◆ Directions for this task
Using the data that follows, return exactly the lines from the one that contains "have hg : (2" through the one that contains "exact Or.inl ⟨by linarith, hg2.le⟩", ends included.
(Listed records begins)
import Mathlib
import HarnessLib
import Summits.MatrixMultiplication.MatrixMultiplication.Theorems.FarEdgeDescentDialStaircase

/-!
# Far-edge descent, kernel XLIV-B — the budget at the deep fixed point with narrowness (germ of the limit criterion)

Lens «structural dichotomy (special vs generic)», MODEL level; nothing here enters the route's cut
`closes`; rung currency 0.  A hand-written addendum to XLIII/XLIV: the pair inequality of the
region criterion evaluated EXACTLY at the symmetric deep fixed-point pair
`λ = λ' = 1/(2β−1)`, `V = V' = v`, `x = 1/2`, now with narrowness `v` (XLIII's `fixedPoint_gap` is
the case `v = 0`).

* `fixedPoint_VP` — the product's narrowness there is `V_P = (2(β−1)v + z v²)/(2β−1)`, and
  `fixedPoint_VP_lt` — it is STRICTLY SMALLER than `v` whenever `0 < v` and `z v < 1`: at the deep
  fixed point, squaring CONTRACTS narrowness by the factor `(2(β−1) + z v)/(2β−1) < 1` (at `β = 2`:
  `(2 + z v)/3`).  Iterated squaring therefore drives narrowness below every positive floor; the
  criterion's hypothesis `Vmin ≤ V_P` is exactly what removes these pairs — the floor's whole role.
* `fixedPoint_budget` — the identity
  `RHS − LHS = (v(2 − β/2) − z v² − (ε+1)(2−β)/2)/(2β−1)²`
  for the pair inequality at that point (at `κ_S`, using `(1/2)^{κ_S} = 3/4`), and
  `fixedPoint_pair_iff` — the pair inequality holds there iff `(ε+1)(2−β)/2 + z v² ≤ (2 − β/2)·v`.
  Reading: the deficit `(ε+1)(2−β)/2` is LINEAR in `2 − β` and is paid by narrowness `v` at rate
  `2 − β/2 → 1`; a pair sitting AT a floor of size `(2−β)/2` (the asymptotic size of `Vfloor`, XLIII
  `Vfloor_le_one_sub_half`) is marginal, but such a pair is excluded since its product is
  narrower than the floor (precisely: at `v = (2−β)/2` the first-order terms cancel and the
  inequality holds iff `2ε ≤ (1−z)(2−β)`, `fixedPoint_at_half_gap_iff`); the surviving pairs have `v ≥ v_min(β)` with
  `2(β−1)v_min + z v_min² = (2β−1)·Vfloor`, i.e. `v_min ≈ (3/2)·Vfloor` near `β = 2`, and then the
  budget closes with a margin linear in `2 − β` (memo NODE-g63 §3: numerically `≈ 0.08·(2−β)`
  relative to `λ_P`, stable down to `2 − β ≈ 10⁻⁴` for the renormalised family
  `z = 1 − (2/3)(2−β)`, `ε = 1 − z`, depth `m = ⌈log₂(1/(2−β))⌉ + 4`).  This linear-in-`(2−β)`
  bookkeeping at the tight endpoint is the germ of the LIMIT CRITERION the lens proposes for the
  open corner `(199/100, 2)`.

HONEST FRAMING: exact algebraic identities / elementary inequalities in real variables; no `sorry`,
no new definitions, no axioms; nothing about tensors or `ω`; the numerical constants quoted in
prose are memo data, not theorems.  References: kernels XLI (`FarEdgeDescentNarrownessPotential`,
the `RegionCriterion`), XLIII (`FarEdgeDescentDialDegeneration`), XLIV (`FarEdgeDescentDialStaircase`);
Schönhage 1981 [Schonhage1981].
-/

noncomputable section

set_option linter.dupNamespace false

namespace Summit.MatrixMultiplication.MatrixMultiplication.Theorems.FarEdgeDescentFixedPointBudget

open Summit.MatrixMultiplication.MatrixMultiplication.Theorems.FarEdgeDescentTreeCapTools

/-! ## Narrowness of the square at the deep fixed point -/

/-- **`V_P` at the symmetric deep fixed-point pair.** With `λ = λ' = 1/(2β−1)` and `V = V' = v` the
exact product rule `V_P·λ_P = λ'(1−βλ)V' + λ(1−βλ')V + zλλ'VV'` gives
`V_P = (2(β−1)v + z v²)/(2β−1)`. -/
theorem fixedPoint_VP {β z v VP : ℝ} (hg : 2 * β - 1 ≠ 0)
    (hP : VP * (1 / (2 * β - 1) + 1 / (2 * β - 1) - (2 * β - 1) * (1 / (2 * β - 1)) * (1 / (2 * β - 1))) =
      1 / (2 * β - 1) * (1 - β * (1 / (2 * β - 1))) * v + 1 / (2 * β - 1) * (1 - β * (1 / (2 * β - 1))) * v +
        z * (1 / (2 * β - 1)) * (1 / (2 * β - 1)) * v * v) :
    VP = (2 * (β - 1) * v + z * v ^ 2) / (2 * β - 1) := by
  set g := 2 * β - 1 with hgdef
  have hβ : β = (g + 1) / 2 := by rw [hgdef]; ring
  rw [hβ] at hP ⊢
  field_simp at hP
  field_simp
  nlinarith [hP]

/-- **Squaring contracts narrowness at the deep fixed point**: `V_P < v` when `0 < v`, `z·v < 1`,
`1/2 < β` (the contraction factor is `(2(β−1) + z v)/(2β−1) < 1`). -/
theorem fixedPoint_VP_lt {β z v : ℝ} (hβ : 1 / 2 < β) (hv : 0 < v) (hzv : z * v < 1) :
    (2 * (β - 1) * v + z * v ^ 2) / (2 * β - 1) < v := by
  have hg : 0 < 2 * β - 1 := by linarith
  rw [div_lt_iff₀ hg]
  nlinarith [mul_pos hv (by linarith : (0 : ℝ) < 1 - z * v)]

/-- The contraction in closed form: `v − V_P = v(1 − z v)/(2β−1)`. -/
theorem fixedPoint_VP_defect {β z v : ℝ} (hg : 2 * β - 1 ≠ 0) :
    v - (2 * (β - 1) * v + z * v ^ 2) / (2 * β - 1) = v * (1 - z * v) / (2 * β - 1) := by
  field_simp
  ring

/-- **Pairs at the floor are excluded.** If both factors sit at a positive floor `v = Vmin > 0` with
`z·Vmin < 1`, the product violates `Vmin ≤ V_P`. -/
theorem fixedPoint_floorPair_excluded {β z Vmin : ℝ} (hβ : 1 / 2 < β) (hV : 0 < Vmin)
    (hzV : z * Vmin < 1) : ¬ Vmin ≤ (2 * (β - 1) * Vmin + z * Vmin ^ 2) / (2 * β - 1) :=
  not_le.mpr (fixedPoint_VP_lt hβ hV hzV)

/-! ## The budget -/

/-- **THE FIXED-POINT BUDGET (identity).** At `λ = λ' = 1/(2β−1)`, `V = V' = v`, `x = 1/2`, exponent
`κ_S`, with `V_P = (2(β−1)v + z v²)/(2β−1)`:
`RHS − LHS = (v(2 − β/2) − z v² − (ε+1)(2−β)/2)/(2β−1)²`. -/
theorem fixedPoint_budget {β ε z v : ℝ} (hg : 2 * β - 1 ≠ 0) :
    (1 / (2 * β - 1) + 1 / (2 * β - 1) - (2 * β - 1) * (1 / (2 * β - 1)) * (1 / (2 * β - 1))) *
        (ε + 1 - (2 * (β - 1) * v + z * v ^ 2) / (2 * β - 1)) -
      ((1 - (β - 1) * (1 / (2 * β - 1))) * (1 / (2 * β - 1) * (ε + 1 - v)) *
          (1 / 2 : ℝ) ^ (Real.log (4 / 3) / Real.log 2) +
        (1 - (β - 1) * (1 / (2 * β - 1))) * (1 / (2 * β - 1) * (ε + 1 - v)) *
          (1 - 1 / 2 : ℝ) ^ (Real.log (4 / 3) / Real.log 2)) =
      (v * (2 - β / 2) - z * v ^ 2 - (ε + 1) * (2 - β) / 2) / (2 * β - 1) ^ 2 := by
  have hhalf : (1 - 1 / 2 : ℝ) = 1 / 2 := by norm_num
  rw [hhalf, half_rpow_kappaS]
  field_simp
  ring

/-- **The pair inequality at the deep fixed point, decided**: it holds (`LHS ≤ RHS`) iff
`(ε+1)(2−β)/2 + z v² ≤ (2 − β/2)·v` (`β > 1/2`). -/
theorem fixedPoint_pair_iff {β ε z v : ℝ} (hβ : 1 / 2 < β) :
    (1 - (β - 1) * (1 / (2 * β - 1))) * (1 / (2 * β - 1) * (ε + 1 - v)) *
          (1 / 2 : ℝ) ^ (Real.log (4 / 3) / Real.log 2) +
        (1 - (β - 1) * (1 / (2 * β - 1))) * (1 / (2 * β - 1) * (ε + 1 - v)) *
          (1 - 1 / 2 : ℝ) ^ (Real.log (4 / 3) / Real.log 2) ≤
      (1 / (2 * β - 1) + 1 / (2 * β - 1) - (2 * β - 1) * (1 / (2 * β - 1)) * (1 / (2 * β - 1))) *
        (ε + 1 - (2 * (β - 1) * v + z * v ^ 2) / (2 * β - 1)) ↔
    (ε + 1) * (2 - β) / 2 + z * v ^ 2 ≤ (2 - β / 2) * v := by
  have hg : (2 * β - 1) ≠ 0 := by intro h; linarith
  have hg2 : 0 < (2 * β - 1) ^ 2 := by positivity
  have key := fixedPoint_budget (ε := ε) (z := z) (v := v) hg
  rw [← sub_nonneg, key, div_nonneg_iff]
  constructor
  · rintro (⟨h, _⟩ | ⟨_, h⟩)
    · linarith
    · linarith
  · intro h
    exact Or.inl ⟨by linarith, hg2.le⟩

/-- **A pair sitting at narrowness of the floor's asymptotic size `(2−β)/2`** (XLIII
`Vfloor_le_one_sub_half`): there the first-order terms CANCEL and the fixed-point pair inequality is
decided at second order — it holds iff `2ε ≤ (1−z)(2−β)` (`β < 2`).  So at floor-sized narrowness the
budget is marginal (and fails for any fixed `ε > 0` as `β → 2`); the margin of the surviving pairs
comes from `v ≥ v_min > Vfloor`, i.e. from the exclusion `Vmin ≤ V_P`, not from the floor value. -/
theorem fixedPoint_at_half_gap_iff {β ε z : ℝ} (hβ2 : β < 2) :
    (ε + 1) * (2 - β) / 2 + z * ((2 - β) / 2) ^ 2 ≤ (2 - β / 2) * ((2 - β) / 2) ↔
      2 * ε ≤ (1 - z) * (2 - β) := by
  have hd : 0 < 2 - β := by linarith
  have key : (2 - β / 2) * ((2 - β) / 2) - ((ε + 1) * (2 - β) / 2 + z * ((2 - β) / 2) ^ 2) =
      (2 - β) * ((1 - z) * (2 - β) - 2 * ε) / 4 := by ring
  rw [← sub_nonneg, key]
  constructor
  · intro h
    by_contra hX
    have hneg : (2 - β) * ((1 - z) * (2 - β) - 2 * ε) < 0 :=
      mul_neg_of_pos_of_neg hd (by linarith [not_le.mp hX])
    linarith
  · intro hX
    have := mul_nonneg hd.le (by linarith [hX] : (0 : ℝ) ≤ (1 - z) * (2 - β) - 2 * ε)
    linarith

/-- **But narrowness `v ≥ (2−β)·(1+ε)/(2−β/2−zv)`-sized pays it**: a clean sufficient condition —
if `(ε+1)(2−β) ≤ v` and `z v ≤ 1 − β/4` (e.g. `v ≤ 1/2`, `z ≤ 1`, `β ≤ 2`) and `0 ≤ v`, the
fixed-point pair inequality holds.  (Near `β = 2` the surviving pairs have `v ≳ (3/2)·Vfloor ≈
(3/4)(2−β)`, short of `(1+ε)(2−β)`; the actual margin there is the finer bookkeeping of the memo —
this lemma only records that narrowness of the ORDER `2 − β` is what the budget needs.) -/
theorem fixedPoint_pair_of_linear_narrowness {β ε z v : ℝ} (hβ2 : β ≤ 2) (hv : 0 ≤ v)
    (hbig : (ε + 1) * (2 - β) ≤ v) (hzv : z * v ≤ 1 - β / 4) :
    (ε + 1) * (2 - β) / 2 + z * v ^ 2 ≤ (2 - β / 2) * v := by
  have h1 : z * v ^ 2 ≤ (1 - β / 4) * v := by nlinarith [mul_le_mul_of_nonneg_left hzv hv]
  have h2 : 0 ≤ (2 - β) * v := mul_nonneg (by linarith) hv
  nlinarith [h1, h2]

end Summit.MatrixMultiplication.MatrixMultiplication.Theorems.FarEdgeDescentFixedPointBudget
(Listed records ends)
◆ Response to the exercise
  have hg : (2 * β - 1) ≠ 0 := by intro h; linarith
  have hg2 : 0 < (2 * β - 1) ^ 2 := by positivity
  have key := fixedPoint_budget (ε := ε) (z := z) (v := v) hg
  rw [← sub_nonneg, key, div_nonneg_iff]
  constructor
  · rintro (⟨h, _⟩ | ⟨_, h⟩)
    · linarith
    · linarith
  · intro h
    exact Or.inl ⟨by linarith, hg2.le⟩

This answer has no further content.